WHAT TO DO. Copy out nothing but the line containing "(Nat.mul_le_mul_right _ (Nat.pow_le_pow_left" and the lines that follow it to the end of the entries, exactly as they stand.

[Start of Attachment]

import Summits.BirchSwinnertonDyer.BirchSwinnertonDyer.Theorems.PrintCf2RubinValueTwoRestrictedMainConjLinePush
import Summits.BirchSwinnertonDyer.BirchSwinnertonDyer.Theorems.PrintCf2SplitBadTwoRestrictedSelmerKernelFinite
import HarnessLib

/-!
# Route C `PrintCf2RubinValueTwo`, crux `RestrictedMainConjWithValueAtTwo` (stmt-BirchSwinnertonDyer-23722), stub `stub_restrictedEven` —
# the «PUSH» to the line, Selmer side, ON THE FRAMES: `W*(K̃_∞)` is FINITE (additive place above `7`), hence the control map
# `𝔖_v̄(K*_∞, W*) → H¹_nr(K̃_∞, W*)` and the transpose `D₂.X → D.X` have FINITE kernel / cokernel on every member, unconditionally

Cell `bsd-print-cf2`, width seat `bsd-line-cf2c-w8` g0 (prover-bsd-line-cf2c-w8-g0-0); `--supports stmt-BirchSwinnertonDyer-23722`. Sequel of
`…RestrictedMainConjLinePush` (p682128: generic control map `lineRes`, kernel `# ≤ #(M^{Gal(K̄/K̃_∞)}/(γ₂ − 1))`, transpose `φ` with
`#coker φ ≤ #ker lineRes`). HONEST FRAMING: nothing here closes the crux or the registered stub; BSD is not proved by any of this; no summit
statement is proved by this seat. No definition, no named fact, no `sorry`. UNCONDITIONAL.

WHAT. The side condition of p682128 §3 is `Finite (M^{Gal(K̄/K̃_∞)} ⧸ (γ₂ − 1))`. On road α it holds in the strongest form: the whole
fixed module `W*(K̃_∞) := (W*)^{pairKer κ' κ₂}` is FINITE, for the same reason the LEAD's p65x `finite_fixedPoints_kerSubgroup_of_frame` gave
`W*(K*_∞)` finite (`…RestrictedSelmerKernelFinite`): the place `w ∣ 7` of `K` is ADDITIVE for `W_K` (`j = −3375`,
`…SplitBadTwoAdditiveAtSeven`), prime to `2`, and unramified in BOTH lines — `κ'` unramified outside `v̄`, `κ₂` unramified outside `v` —
so `I_w ≤ ker κ' ⊓ ker κ₂ = pairKer κ' κ₂ = Gal(K̄/K̃_∞)`, and the `I_w`-fixed `2`-power torsion is killed by one integer (Silverman
*ATAEC* IV.10.2(a), tree `exists_nsmul_eq_zero_of_absInertia_fixed_of_hasAdditiveReductionAt`).
* §1 (generic, any `K`, `p`, elliptic `E/K`, summand `↥(E.endEigenPrimaryTorsion p π r)`): `I_w ≤ pairKer κ₁ κ₂` for `κ_i` unramified
  outside `𝔮_i ≠ w`; **`finite_fixedPoints_pairKer_…_of_hasAdditiveReductionAt`** — `E[p^∞]^{Gal(K̄/K̃_∞)}` and its summands are finite when
  `E` is additive at such a `w ∤ p`.
* §2 (road α frames: member `C • W = cm7^{(d)}`, `K` imaginary quadratic, `v ≠ v̄` over `2`, ANY `π, r`, `κ'` unramified outside `v̄`,
  `κ₂` unramified outside `v`): **`finite_fixedPoints_pairKer_of_frame`** — `W*(K̃_∞)` is finite; hence (p682128 §3, §4) for every generator
  pair `(κ', κ₂; γ', γ₂)`: **`finite_ker_lineRes_of_frame`** (`#ker lineRes ≤ #W*(K̃_∞)`), **`exists_transpose_of_frame`** (the `π`-semilinear
  transpose for ANY `D₂ : DualData₂ κ' κ₂ W* v̄ γ' γ₂`, `D : RestrictedDualData κ' W* v̄ γ'`, with `#coker ≤ #W*(K̃_∞)`).
So on every member the exact sequence `D₂.X ⧸ T₂ → D.X → (finite) → 0` of the push holds with no hypothesis left on the kernel side; the
image side (exact control: `im lineRes` vs `H¹_nr(K̃_∞, W*)^{γ₂ = 1}`, local at `v̄` and away from `2`) is the remaining Selmer-side input.
presearch: Agboola 2007 §3 Prop. 3.2 / §4 (arXiv:math/0602192), Greenberg LNM 1716 Lemma 3.1, Silverman ATAEC IV.10.2(a) — all held; assembly
of tree theorems, no new fact. beyond-print theorem: no.

References: [Agboola2007] §3 Prop. 3.2, §4; [GreenbergLNM1716] §3 Lemma 3.1; [SilvermanATAEC1994] Thm. IV.10.2(a); [Rubin1991] §4.
-/

noncomputable section

open scoped Classical
-- the summit namespace `Summit.BirchSwinnertonDyer.BirchSwinnertonDyer` repeats the problem name by design (D-0017)
set_option linter.dupNamespace false
set_option autoImplicit false

open NumberField IsDedekindDomain Field WeierstrassCurve
open Literature.NumberTheory.EllipticCurves Literature.NumberTheory.EllipticCurves.GreenbergSelmer
open Literature.NumberTheory.EllipticCurves.Agboola2007
open Literature.NumberTheory.EllipticCurves.IwasawaDual
open Literature.NumberTheory.EllipticCurves.ResKernel
open Literature.NumberTheory.GaloisRepresentations
open Summit.BirchSwinnertonDyer.BirchSwinnertonDyer.Theorems.PrintCf2.RestrictedSelmerPair

universe u

namespace Summit.BirchSwinnertonDyer.BirchSwinnertonDyer.Theorems.PrintCf2.LinePush

/-! ## §1. `E[p^∞]^{Gal(K̄/K̃_∞)}` is finite when both lines are unramified at an additive place `w ∤ p` -/

section Generic

variable {K : Type u} [Field K] [NumberField K] {p : ℕ} [Fact p.Prime]
import Summits.ABC.ABC.Theses.IneffectiveSubspace
import Summits.ABC.ABC.Theorems.IneffectiveSubspaceCanonicalTowerLift
import Summits.ABC.ABC.Theorems.IneffectiveSubspaceTowerExponentWindowPolyAbcOfFlatBound
import Summits.ABC.ABC.Theorems.IneffectiveSubspaceUniformSadicTowerFourStubUniformInKIffAbc

/-!
# Stub `stub_placesToLevel` of line `Sketch` (card `mixed-radical-exchange-map`) — crux `IneffectiveSubspace.UniformSadicTowerFour` (stmt-ABC-14937)

PLACES → LEVEL. Vojta's inequality with exponent `1` at ONE level `N` — every positive coprime
level-`N` tower point `x, y, z : Fin N → ℕ` (`a = ∏ xᵢ^(i+1)`, `b`, `c` likewise, `a + b = c`,
`gcd(a, b) = 1`) has `c < C(ε) · (∏ xᵢyᵢzᵢ)^(1+ε)` — gives, whenever `3(1+ε) < N`, the
MIXED-RADICAL inequality for EVERY finite set of primes `S`, with a constant free of `S`:
`c < C' · M_S(abc)^κ` for every abc triple `(a, b, c)`, where
`M_S(m) = (∏_{p ∈ S} p) · ∏_{p ∣ m, p ∉ S} p^⌈v_p(m)/4⌉` (`⌈v/4⌉ = (v + 3) / 4`),
`κ = (1+ε)N / (N − 3(1+ε))` and `C' = C^(N / (N − 3(1+ε)))`.  So the `S`-dial adds nothing beyond
the level dial.

Proof. For an abc triple `(a, b, c)` take Vojta's canonical lifts `x` of `a`, `y` of `b`, `z` of `c`
at level `N` (`canonicalTowerLift_proof`: `∏ xᵢ^(i+1) = a`, `(∏ xᵢ)^N ≤ rad(a)^N · a`).  The
hypothesis at the lifted point reads `c < C · P^(1+ε)` with `P = ∏ xᵢyᵢzᵢ = (∏ xᵢ)(∏ yᵢ)(∏ zᵢ)`,
and in `ℕ`
`P^N ≤ (rad a · rad b · rad c)^N · abc = rad(abc)^N · abc ≤ M_S(abc)^N · c³`,
because `a, b ≤ c` and `rad(abc) = ∏_{p ∣ abc} p` divides `M_S(abc)` (inside `S` it divides
`∏_{p ∈ S} p`, off `S` each `p ∣ abc` divides `p^⌈v_p(abc)/4⌉` as `v_p(abc) ≥ 1`), which is
positive when `S` consists of primes — this is `uniformInK_rad_le_mixed` / `uniformInK_mixed_pos`
of the sibling stub file `…StubUniformInKIffAbc`, reused rather than restated.  Taking logarithms,
`log c < log C + (1+ε) log P` and `N log P ≤ N log M_S + 3 log c`, so
`(N − 3(1+ε)) log c < N log C + (1+ε) N log M_S`; divide by `N − 3(1+ε) > 0` and exponentiate.

Sources: card mixed-radical-exchange-map (crux stmt-ABC-14937, line Sketch); Vojta 2000 §3
(canonical lifts §3.1, proof of Thm 3.12) [Vojta2000ABC].  No new definitions; the main theorem
`stub_placesToLevel` is verbatim the registered stub of the skeleton
`Summits/ABC/ABC/Cruxes/UniformSadicTowerFour/Lines/Sketch.lean`; helpers are prefixed
`placesToLevel_`.  Deliberately NOT here: the other stubs of the line.
-/

-- `Summit.<Summit>.<Problem>` is the mandated summit-side namespace (CONVENTIONS §2); for the
-- single-conjunct summit `ABC` the two coincide, so the duplicate `ABC.ABC` is deliberate.
set_option linter.dupNamespace false

namespace Summit.ABC.ABC.Theorems.UniformSadicTowerFour.MixedRadical

open Literature.NumberTheory.DiophantineGeometry (IsABCTriple rad rad_def)
open Summit.ABC.ABC.Theses.IneffectiveSubspace
open UniqueFactorizationMonoid (radical)
open scoped BigOperators

/-! ## The lifted point: `(∏ xᵢyᵢzᵢ)^N ≤ rad(abc)^N · c³` -/

/-- **Size of a canonically lifted abc triple** (Vojta 2000, proof of Thm 3.12). If `(a, b, c)` is
an abc triple and `x, y, z : Fin N → ℕ` satisfy the canonical-lift bounds
`(∏ xᵢ)^N ≤ rad(a)^N · a`, `(∏ yᵢ)^N ≤ rad(b)^N · b`, `(∏ zᵢ)^N ≤ rad(c)^N · c`, then
`(∏ xᵢyᵢzᵢ)^N ≤ rad(abc)^N · c³`: multiply, use `rad a · rad b · rad c = rad(abc)` (pairwise
coprimality) and `abc ≤ c³`. [cite: Vojta2000ABC, §3] -/
theorem placesToLevel_lift_bound {N a b c : ℕ} (habc : IsABCTriple a b c) {x y z : Fin N → ℕ}
    (hx : (∏ i, x i) ^ N ≤ radical a ^ N * a) (hy : (∏ i, y i) ^ N ≤ radical b ^ N * b)
    (hz : (∏ i, z i) ^ N ≤ radical c ^ N * c) :
    (∏ i, x i * y i * z i) ^ N ≤ rad a b c ^ N * c ^ 3 := by
  have hsum := habc.2.2.1
  have hale : a ≤ c := by omega
  have hble : b ≤ c := by omega
  rw [Finset.prod_mul_distrib, Finset.prod_mul_distrib, mul_pow, mul_pow,
    ← PolyAbcOfFlatBound.radical_mul_three_of_triple habc]
  calc (∏ i, x i) ^ N * (∏ i, y i) ^ N * (∏ i, z i) ^ N
      ≤ radical a ^ N * a * (radical b ^ N * b) * (radical c ^ N * c) :=
        Nat.mul_le_mul (Nat.mul_le_mul hx hy) hz
    _ = (radical a * radical b * radical c) ^ N * (a * b * c) := by ring
    _ ≤ (radical a * radical b * radical c) ^ N * (c * c * c) :=
        Nat.mul_le_mul_left _ (Nat.mul_le_mul (Nat.mul_le_mul hale hble) le_rfl)
    _ = (radical a * radical b * radical c) ^ N * c ^ 3 := by ring

/-! ## The real rearrangement -/

/-- **Exponent bookkeeping.** If `c < C · P^(1+ε)` and `P^N ≤ M^N · c³` with `c, P, M ≥ 1`,
`C > 0` and `3(1+ε) < N`, then `c < C^(N/(N − 3(1+ε))) · M^((1+ε)N/(N − 3(1+ε)))`: in logarithms,
`log c < log C + (1+ε) log P` and `N log P ≤ N log M + 3 log c` give
`(N − 3(1+ε)) log c < N log C + (1+ε) N log M`. [folklore] -/
theorem placesToLevel_exp_step {C ε : ℝ} {N : ℕ} (hC : 0 < C) (hε : 0 < ε)
    (hN : 3 * (1 + ε) < (N : ℝ)) {c P M : ℕ} (hc : 0 < c) (hP : 0 < P) (hM : 0 < M)
    (hmain : (c : ℝ) < C * (P : ℝ) ^ (1 + ε)) (hPN : P ^ N ≤ M ^ N * c ^ 3) :
    (c : ℝ) < C ^ ((N : ℝ) / (N - 3 * (1 + ε))) *
      (M : ℝ) ^ ((1 + ε) * N / (N - 3 * (1 + ε))) := by
  have hc0 : (0 : ℝ) < c := by exact_mod_cast hc
  have hP0 : (0 : ℝ) < P := by exact_mod_cast hP
  have hM0 : (0 : ℝ) < M := by exact_mod_cast hM
  have hN0 : (0 : ℝ) < N := by linarith
  have he0 : (0 : ℝ) < 1 + ε := by linarith
  have hD : (0 : ℝ) < N - 3 * (1 + ε) := by linarith
  -- (1) the hypothesis at the lifted point, logarithmically
  have h1 : Real.log c < Real.log C + (1 + ε) * Real.log P := by
    have h := Real.log_lt_log hc0 hmain
    rwa [Real.log_mul hC.ne' (Real.rpow_pos_of_pos hP0 _).ne', Real.log_rpow hP0] at h
  -- (2) the lift bound, logarithmically
  have h2 : (N : ℝ) * Real.log P ≤ N * Real.log M + 3 * Real.log c := by
    have hcast : (P : ℝ) ^ N ≤ (M : ℝ) ^ N * (c : ℝ) ^ 3 := by exact_mod_cast hPN
    have h := Real.log_le_log (pow_pos hP0 N) hcast
    rw [Real.log_mul (pow_pos hM0 N).ne' (pow_pos hc0 3).ne', Real.log_pow, Real.log_pow,
      Real.log_pow] at h
    exact_mod_cast h
  -- (3) eliminate `log P`
  have key : ((N : ℝ) - 3 * (1 + ε)) * Real.log c <
      N * Real.log C + (1 + ε) * N * Real.log M := by
    have h3 := mul_lt_mul_of_pos_left h1 hN0
    have h4 := mul_le_mul_of_nonneg_left h2 he0.le
    nlinarith [h3, h4]
  have hlog : Real.log c < Real.log C * ((N : ℝ) / (N - 3 * (1 + ε))) +
      Real.log M * ((1 + ε) * N / (N - 3 * (1 + ε))) := by
    have hrw : Real.log C * ((N : ℝ) / (N - 3 * (1 + ε))) +
        Real.log M * ((1 + ε) * N / (N - 3 * (1 + ε))) =
        (N * Real.log C + (1 + ε) * N * Real.log M) / (N - 3 * (1 + ε)) := by ring
    rw [hrw, lt_div_iff₀ hD]
    linarith
  -- (4) exponentiate
  calc (c : ℝ) = Real.exp (Real.log c) := (Real.exp_log hc0).symm
    _ < Real.exp (Real.log C * ((N : ℝ) / (N - 3 * (1 + ε))) +
        Real.log M * ((1 + ε) * N / (N - 3 * (1 + ε)))) := Real.exp_lt_exp.mpr hlog
    _ = C ^ ((N : ℝ) / (N - 3 * (1 + ε))) * (M : ℝ) ^ ((1 + ε) * N / (N - 3 * (1 + ε))) := by
        rw [Real.exp_add, Real.rpow_def_of_pos hC, Real.rpow_def_of_pos hM0]

/-! ## The stub -/

/-- **stub_placesToLevel (PLACES → LEVEL).** Vojta's inequality with exponent `1` at a single level `N`
(no finite places) gives the mixed inequality for EVERY finite set of primes `S`, constant free of `S`, at
exponent `(1+ε)N/(N − 3(1+ε))` whenever `3(1+ε) < N`: canonical lifts (`CanonicalTowerLift`:
`(∏ xᵢ)^N ≤ rad(a)^N · a`) give `∏ xᵢyᵢzᵢ ≤ rad(abc) · c^{3/N} ≤ M_S(abc) · c^{3/N}`, and
`c < C · (M_S · c^{3/N})^{1+ε}` rearranges; the constant is `C^(N/(N − 3(1+ε)))`.
Registered form: verbatim the skeleton's `stub_placesToLevel`. [cite: Vojta2000ABC, §3] -/
theorem stub_placesToLevel (N : ℕ)
    (hT : ∀ ε : ℝ, 0 < ε → ∃ C : ℝ, 0 < C ∧ ∀ x y z : Fin N → ℕ, (∀ i, 0 < x i ∧ 0 < y i ∧ 0 < z i) →
      (∏ i, x i ^ (i.val + 1)) + (∏ i, y i ^ (i.val + 1)) = ∏ i, z i ^ (i.val + 1) →
      Nat.Coprime (∏ i, x i ^ (i.val + 1)) (∏ i, y i ^ (i.val + 1)) →
      ((∏ i, z i ^ (i.val + 1) : ℕ) : ℝ) < C * ((∏ i, x i * y i * z i : ℕ) : ℝ) ^ (1 + ε)) :
    ∀ ε : ℝ, 0 < ε → 3 * (1 + ε) < (N : ℝ) → ∃ C : ℝ, 0 < C ∧ ∀ S : Finset ℕ, (∀ p ∈ S, Nat.Prime p) →
      ∀ a b c : ℕ, IsABCTriple a b c →
        (c : ℝ) < C * ((((∏ p ∈ S, p) *
          ∏ p ∈ (a * b * c).primeFactors \ S, p ^ (((a * b * c).factorization p + 3) / 4) : ℕ) : ℝ)) ^
            ((1 + ε) * N / (N - 3 * (1 + ε))) := by
  intro ε hε hN
  obtain ⟨C, hC, hTC⟩ := hT ε hε
  have hN1 : 1 ≤ N := by
    have h : (1 : ℝ) ≤ N := by linarith
    exact_mod_cast h
  -- Vojta's canonical lift, by name
  have hL : ∀ n : ℕ, 1 ≤ n → ∀ a : ℕ, 1 ≤ a → ∃ x : Fin n → ℕ, (∀ i, 0 < x i) ∧
      (∏ i, x i ^ (i.val + 1)) = a ∧ (∏ i, x i) ^ n ≤ (radical a) ^ n * a :=
    canonicalTowerLift_proof
  refine ⟨C ^ ((N : ℝ) / (N - 3 * (1 + ε))), Real.rpow_pos_of_pos hC _, ?_⟩
  intro S hS a b c habc
  obtain ⟨ha, hb, hsum, hcop⟩ := habc
  have hc : 0 < c := by omega
  obtain ⟨x, hx0, hxa, hxle⟩ := hL N hN1 a ha
  obtain ⟨y, hy0, hyb, hyle⟩ := hL N hN1 b hb
  obtain ⟨z, hz0, hzc, hzle⟩ := hL N hN1 c hc
  -- the hypothesis at the lifted point `(x, y, z)`
  have hmain := hTC x y z (fun i => ⟨hx0 i, hy0 i, hz0 i⟩) (by rw [hxa, hyb, hzc]; exact hsum)
    (by rw [hxa, hyb]; exact hcop)
  rw [hzc] at hmain
  -- sizes in `ℕ`: `P^N ≤ rad(abc)^N · c³ ≤ M_S(abc)^N · c³`
  have hPpos : 0 < ∏ i, x i * y i * z i :=
    Finset.prod_pos fun i _ => Nat.mul_pos (Nat.mul_pos (hx0 i) (hy0 i)) (hz0 i)
  have hMpos := uniformInK_mixed_pos (a * b * c) S hS
  have hPN : (∏ i, x i * y i * z i) ^ N ≤ ((∏ p ∈ S, p) *
      ∏ p ∈ (a * b * c).primeFactors \ S, p ^ (((a * b * c).factorization p + 3) / 4)) ^ N *
        c ^ 3 :=
    (placesToLevel_lift_bound ⟨ha, hb, hsum, hcop⟩ hxle hyle hzle).trans
      (Nat.mul_le_mul_right _ (Nat.pow_le_pow_left (uniformInK_rad_le_mixed a b c S hS) N))
  exact placesToLevel_exp_step hC hε hN hc hPpos hMpos hmain hPN

end Summit.ABC.ABC.Theorems.UniformSadicTowerFour.MixedRadical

[End of Attachment]

EXERCISE RESPONSE.
      (Nat.mul_le_mul_right _ (Nat.pow_le_pow_left (uniformInK_rad_le_mixed a b c S hS) N))
  exact placesToLevel_exp_step hC hε hN hc hPpos hMpos hmain hPN

end Summit.ABC.ABC.Theorems.UniformSadicTowerFour.MixedRadical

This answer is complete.